[[ Task data, beginning ]]

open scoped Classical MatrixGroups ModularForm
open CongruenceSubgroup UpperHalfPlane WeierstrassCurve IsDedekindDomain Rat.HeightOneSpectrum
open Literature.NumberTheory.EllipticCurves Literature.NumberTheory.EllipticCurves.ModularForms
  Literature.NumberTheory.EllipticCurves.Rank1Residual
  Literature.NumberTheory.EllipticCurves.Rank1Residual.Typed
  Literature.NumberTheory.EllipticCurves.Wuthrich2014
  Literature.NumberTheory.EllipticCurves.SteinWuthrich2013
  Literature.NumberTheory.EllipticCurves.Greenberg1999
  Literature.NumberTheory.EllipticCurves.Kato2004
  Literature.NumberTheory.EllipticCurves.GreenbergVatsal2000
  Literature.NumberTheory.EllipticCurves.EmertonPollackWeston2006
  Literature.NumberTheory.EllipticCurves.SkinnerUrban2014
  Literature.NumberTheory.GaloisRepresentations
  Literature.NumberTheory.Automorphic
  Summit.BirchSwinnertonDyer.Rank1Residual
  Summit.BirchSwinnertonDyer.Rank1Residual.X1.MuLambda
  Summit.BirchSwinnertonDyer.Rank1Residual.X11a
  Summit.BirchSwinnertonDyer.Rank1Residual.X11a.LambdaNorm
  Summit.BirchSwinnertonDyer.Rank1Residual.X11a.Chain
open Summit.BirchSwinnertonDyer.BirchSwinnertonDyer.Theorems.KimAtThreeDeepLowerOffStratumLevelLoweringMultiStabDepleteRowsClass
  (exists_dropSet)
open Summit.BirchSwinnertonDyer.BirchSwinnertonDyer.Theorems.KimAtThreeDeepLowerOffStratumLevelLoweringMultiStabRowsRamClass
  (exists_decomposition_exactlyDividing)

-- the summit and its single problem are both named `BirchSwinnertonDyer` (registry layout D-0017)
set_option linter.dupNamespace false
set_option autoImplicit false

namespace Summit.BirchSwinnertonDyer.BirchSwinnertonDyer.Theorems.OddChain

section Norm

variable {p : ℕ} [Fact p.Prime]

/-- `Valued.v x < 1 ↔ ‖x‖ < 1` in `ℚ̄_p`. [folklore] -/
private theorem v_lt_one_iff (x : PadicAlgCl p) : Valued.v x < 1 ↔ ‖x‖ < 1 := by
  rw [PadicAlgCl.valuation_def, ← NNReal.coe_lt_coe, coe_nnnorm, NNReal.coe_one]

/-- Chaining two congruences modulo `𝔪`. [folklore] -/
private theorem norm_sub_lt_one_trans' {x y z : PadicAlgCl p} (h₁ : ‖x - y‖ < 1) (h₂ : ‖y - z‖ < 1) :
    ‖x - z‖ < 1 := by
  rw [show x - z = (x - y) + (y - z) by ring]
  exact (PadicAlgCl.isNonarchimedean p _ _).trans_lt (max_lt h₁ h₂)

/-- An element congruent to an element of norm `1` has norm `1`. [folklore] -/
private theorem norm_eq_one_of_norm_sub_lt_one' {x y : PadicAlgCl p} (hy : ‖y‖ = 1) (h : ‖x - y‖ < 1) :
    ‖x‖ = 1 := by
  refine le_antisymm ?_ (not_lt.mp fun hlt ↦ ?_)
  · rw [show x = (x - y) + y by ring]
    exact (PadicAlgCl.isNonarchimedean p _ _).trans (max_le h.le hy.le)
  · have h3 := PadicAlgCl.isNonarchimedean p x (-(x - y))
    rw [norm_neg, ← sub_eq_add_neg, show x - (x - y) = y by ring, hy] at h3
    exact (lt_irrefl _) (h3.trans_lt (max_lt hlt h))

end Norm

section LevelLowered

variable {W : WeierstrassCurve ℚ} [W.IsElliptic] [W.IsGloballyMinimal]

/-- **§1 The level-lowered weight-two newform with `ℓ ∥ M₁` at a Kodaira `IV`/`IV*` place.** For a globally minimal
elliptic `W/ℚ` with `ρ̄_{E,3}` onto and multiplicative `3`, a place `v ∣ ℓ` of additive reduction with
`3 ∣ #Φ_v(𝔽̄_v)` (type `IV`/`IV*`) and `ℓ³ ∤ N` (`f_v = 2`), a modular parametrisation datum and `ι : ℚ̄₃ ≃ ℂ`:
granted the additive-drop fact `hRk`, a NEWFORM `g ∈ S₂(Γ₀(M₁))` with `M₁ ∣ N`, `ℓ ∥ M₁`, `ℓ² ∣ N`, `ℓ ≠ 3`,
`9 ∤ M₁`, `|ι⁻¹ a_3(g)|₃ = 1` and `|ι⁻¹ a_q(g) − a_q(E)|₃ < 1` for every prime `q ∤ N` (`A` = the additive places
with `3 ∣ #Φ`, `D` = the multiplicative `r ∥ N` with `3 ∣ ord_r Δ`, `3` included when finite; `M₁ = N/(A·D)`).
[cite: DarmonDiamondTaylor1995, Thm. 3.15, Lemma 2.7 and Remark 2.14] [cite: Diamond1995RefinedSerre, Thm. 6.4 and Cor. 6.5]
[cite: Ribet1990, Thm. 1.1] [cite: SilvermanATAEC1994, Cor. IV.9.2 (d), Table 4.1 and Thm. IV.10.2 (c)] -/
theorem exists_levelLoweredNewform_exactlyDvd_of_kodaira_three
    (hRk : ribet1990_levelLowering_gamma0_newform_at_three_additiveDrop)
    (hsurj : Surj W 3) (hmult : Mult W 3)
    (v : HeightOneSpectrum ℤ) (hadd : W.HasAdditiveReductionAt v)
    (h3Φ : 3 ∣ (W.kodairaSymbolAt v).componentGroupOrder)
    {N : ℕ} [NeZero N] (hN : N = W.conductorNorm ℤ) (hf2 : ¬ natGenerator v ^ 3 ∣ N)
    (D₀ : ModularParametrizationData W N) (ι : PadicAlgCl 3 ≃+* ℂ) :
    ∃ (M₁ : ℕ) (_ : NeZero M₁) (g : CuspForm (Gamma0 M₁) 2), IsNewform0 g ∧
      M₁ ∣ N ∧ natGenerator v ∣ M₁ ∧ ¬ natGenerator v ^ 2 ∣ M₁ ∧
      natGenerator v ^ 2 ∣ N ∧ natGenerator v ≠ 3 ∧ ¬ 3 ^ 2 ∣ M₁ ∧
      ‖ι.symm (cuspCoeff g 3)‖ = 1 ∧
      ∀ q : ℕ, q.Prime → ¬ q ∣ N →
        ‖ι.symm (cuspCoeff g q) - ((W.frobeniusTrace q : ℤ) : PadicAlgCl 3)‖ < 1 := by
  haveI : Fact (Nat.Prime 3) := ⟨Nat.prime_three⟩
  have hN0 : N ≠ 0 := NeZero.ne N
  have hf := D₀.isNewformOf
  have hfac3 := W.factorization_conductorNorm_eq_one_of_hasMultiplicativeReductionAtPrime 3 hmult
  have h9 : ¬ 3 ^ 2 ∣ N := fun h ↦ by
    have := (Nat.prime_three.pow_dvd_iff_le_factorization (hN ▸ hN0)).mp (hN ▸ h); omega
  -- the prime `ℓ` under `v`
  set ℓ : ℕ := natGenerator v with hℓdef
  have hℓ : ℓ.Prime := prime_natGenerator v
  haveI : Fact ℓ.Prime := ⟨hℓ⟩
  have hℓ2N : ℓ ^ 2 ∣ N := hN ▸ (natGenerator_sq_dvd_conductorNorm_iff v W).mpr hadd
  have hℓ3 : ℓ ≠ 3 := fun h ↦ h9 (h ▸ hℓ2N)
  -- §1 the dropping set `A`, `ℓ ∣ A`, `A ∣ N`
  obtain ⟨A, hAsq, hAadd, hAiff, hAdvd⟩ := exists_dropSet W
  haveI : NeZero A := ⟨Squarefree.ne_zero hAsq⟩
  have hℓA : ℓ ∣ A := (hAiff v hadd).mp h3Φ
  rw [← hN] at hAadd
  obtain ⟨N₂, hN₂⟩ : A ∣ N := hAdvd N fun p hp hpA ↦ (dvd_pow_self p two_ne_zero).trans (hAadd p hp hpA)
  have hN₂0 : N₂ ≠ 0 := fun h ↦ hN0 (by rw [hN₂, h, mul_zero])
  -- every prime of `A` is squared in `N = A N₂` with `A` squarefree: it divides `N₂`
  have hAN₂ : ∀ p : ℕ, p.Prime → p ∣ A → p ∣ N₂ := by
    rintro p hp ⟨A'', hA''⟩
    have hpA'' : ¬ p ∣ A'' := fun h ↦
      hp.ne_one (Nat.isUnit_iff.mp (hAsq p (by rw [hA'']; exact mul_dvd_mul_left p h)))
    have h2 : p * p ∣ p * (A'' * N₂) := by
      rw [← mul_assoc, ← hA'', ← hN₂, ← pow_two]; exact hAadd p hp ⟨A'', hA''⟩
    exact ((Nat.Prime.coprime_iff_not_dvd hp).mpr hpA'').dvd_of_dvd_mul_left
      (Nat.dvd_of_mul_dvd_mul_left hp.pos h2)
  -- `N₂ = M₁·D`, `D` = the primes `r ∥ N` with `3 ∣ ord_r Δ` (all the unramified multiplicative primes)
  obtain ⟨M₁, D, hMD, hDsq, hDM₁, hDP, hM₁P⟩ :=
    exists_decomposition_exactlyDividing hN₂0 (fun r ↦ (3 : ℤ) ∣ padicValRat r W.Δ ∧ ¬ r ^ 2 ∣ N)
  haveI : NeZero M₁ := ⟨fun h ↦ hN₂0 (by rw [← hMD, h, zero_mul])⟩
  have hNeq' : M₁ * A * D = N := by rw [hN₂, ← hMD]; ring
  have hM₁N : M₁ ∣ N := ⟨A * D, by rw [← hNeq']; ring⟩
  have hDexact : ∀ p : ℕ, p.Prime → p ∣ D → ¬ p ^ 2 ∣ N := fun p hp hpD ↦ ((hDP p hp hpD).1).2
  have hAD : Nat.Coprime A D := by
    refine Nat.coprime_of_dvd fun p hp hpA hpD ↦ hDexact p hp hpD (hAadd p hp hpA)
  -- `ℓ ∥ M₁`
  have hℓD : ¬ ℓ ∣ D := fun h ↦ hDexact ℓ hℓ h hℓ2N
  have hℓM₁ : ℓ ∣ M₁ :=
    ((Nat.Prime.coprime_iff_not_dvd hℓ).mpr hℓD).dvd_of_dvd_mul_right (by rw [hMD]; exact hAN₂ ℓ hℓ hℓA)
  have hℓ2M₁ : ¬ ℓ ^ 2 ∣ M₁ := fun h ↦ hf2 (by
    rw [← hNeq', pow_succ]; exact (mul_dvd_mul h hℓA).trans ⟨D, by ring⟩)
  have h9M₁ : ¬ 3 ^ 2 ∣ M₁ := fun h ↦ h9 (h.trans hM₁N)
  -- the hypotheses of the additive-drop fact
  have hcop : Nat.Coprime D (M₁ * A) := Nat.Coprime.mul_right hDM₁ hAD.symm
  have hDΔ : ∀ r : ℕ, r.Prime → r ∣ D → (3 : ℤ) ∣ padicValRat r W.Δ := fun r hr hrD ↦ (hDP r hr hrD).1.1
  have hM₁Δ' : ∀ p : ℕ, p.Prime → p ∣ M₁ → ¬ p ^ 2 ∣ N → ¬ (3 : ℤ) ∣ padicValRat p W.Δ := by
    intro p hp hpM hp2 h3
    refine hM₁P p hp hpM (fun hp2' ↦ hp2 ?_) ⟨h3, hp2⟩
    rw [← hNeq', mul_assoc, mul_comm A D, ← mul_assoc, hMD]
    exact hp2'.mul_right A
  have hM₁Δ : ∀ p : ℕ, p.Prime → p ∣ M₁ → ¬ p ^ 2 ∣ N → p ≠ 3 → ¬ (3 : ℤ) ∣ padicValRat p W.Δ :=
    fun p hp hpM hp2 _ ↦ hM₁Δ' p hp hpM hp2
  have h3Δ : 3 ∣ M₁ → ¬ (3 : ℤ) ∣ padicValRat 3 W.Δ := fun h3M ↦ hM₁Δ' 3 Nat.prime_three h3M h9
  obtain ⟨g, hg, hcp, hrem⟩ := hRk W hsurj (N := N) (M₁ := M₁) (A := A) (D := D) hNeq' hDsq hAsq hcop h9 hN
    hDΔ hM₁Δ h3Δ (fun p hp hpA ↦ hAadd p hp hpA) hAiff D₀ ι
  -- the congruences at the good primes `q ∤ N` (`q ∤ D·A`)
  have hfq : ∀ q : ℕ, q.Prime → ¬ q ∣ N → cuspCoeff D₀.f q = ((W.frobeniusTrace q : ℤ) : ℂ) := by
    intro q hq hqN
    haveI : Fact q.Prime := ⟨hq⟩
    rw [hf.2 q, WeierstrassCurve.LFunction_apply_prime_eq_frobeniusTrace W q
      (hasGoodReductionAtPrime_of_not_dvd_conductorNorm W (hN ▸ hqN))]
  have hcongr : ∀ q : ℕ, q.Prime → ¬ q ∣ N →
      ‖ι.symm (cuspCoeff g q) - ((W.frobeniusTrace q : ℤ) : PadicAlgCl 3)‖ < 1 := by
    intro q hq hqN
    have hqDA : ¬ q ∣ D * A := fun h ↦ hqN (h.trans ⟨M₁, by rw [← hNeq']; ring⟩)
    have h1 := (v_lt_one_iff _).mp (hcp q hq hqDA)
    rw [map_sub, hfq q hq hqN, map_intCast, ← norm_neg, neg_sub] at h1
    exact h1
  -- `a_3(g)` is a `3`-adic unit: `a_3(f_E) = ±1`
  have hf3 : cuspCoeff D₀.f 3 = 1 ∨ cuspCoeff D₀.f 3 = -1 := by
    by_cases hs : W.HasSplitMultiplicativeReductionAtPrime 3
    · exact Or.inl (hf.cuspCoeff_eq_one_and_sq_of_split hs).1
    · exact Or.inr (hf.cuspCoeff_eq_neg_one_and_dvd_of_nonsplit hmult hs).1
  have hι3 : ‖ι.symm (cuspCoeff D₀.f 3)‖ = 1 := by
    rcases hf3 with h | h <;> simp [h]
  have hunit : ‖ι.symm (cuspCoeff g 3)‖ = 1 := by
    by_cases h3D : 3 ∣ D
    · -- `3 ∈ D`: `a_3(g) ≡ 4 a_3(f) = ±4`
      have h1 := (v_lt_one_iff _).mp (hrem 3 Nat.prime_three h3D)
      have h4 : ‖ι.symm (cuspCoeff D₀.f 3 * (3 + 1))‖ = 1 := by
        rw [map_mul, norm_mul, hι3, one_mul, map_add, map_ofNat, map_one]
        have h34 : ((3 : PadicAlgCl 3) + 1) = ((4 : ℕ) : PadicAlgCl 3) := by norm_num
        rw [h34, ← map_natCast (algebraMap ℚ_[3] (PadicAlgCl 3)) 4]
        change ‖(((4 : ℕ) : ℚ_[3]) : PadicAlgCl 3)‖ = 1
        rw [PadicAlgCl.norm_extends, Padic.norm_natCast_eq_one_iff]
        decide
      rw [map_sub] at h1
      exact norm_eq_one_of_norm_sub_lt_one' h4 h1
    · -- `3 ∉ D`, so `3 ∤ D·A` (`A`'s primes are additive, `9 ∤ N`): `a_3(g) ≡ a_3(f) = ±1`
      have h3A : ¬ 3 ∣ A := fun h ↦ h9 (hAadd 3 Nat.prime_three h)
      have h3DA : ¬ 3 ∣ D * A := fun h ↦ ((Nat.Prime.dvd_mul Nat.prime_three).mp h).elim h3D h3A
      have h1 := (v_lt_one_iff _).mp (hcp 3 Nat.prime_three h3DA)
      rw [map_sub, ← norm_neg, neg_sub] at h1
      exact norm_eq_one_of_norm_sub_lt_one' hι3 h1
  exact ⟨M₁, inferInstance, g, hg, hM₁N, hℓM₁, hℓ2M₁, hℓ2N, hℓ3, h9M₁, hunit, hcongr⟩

[[ Task data, end ]]

__Problem__. Scan the data, and report each line that uses the word "hAadd".

__Exercise solution__.
  obtain ⟨A, hAsq, hAadd, hAiff, hAdvd⟩ := exists_dropSet W
  rw [← hN] at hAadd
  obtain ⟨N₂, hN₂⟩ : A ∣ N := hAdvd N fun p hp hpA ↦ (dvd_pow_self p two_ne_zero).trans (hAadd p hp hpA)
      rw [← mul_assoc, ← hA'', ← hN₂, ← pow_two]; exact hAadd p hp ⟨A'', hA''⟩
    refine Nat.coprime_of_dvd fun p hp hpA hpD ↦ hDexact p hp hpD (hAadd p hp hpA)
    hDΔ hM₁Δ h3Δ (fun p hp hpA ↦ hAadd p hp hpA) hAiff D₀ ι
      have h3A : ¬ 3 ∣ A := fun h ↦ h9 (hAadd 3 Nat.prime_three h)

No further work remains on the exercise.